As a user, the only thing to do is unplug or find websites with different agendas than showing ads and monetizing user data. The latter means you will probably have to pay a subscription fee, but that is the trade-off for not getting bombarded with ads. Even then, these subscription websites still need to track usage for many good reasons, like improving content and usability so there will always be a need for some sort of tracking code.

As for the pokes at using "vue/react/whatever", if you're building a 5 page website, then maybe you don't need a framework... I'll give you that. But these frameworks have their place - mainly for websites with tons of content. I wouldn't want to build html pages for every recipe on a website with over 1 million recipes or a TV network website with 50+ years of TV show content. Picking the right tools for the right job is the first decision to make when planning a project. Then do your best with what you have to work with to make the website as usable as possible.

 

As for the pokes at using "vue/react/whatever", if you're building a 5 page website, then maybe you don't need a framework... I'll give you that. But these frameworks have their place - mainly for websites with tons of content.

Why does a website with tons of content require a frontend framework ?

It's this kind of advice that I am rallying against because it's just not true.

By taking this kind of advice people are hiding content from people who can't or won't run JavaScript in the browser.

I wouldn't want to build html pages for every recipe on a website with over 1 million recipes or a TV network website with 50+ years of TV show content.

Neither would I. I'd have the stuff in the database and then I'd write a tool that would generate the pages and then ship them. Easy, accessible and fast.

 

And PHP is GREAT at that, which is why WordPress is built on PHP. I love PHP, for all its flaws, I absolutely love the language. Of course, it's trendy now to throw PHP under the bus for front and backend frameworks, all the way from React to Node, which is insane to me since JS was never intended to be a backend language.

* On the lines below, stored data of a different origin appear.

/-- On `(−π, −π/2]` the sine is nonpositive and nonincreasing: for `−π < φ ≤ ψ ≤ −π/2`,
`sin ψ ≤ sin φ ≤ 0`. -/
theorem negativeAnchorTransfer_sin {φ ψ : ℝ} (hφ0 : -Real.pi < φ) (hφψ : φ ≤ ψ)
    (hψ : ψ ≤ -(Real.pi / 2)) : Real.sin ψ ≤ Real.sin φ ∧ Real.sin φ ≤ 0 := by
  have h1 : Real.sin φ = -Real.sin (φ + Real.pi) := by rw [Real.sin_add_pi, neg_neg]
  have h2 : Real.sin ψ = -Real.sin (ψ + Real.pi) := by rw [Real.sin_add_pi, neg_neg]
  have h3 : Real.sin (φ + Real.pi) ≤ Real.sin (ψ + Real.pi) :=
    Real.sin_le_sin_of_le_of_le_pi_div_two (by linarith [Real.pi_pos]) (by linarith) (by linarith)
  have h4 : 0 ≤ Real.sin (φ + Real.pi) :=
    Real.sin_nonneg_of_nonneg_of_le_pi (by linarith) (by linarith [Real.pi_pos])
  constructor <;> linarith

Hey! just saw that you love PHP, I also want to learn it, can you provide me a good resource.

 

Why does a website with tons of content require a frontend framework ?

It's this kind of advice that I am rallying against because it's just not true.

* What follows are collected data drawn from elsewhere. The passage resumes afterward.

/-!
# Purely inseparable fourfolds — IN-SCOPE WIN CERTIFICATES, FAST CHECKER 3 (Horner translation on sorted term lists)
# [OURS · counted 0 · a certificate format for OUR frame v4, not about resolution]

Census cell «res-dim4-pi» (D-0157 DOOR 2), width seat `res-dim4-p-13` (generation 4).  Sequel of res-dim4-p-14's
`PurelyInseparableDim4InScopeWinCertFast` (`equiHB`, Hasse–Taylor test) and `…Fast2` (`stepDn`, normalised children).
WHY.  With the Hasse–Taylor test in place, the remaining kernel cost of a MOVE row sits in the CHILD `stepD q S j b s` at each
equimultiple reply: `transAll b` expands every monomial `x^e` into `∏_{i : bᵢ ≠ 0} (eᵢ + 1)` raw terms before anything is
collected, and `stepDn`'s normaliser scans that raw list once per entry; on the census states this cell still files
(60–330 monomials, degrees up to 18) that is 10⁶–10⁷ list operations per reply and sizes the file groups (res-dim4-p-13 g3:
group 87 timed out; groups 97 · 111 · 122 cut into 8 / 7 / 20 parts by this cost).

WHAT.  `stepDH` computes the SAME presented state (`stepDH_toState`) with the translation done by HORNER'S RULE on SORTED
term lists: for one variable, `F = xᵢ·Q + R ↦ F(xᵢ + β) = xᵢ·Q(xᵢ + β) + β·Q(xᵢ + β) + R`, recursively in the `xᵢ`-degree,
the three summands combined by a linear MERGE of sorted lists that collects like terms and drops zero sums (`mergeF`); the
input is sorted once (`sortT`, a merge sort), and `quotI` / `restI` / `shiftUp` / `scaleT` preserve the order, so every
intermediate list is duplicate-free with one entry per monomial.  Only the identities `evalT (…) = …` are proved — the
order serves efficiency, not soundness (each recursion carries a `fuel` bound; on exhaustion the landed expansion is used,
so the identities hold unconditionally).  The checkers `iwinCertTB` / `iwinCertTBL` are `…Fast2`'s with `stepDH` for
`stepDn` and a child look-up `ichildInH` that compares boundary data first and accepts syntactic equality of term lists
before falling back to the coefficient comparison; soundness is REDUCED row by row to the landed `irowOK`
(`irowOK_of_irowTOK`), so the certified statement is literally the landed one: `InScopeStateWins q row.1.toState`.

Riders as before: `K`-rational replies over the finite field `K` of the certificate only (NOT ∀K); a statement about OUR
frame-v4 game; nothing here proves resolution of singularities in dimension ≥ 4 / characteristic `p`; F4-C(2,2) neither
proved nor refuted.  [OURS · counted 0 · AI kernel work, weaker than expert review.]
bears_on: LADDER-RESOLUTION:D157-DOOR2 (res-dim4-pi · F4-C instrument · certificate format). Supports
stmt-ResolutionOfSingularities-16155 (helper).
-/

set_option linter.dupNamespace false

It's not a requirement; it's a choice; it's a tool. Like I said before, it's all about choosing the right tool for the right job.

SPA frameworks in particular are good on slower connections because the browser does most of the work up front to load the page structure and resources. Then the page only needs to load new content for the user. Loading less code for each page request is better than loading the entire page and its resources for every request. (I get that you are saying there's too many resources, but I answered that in my first reply)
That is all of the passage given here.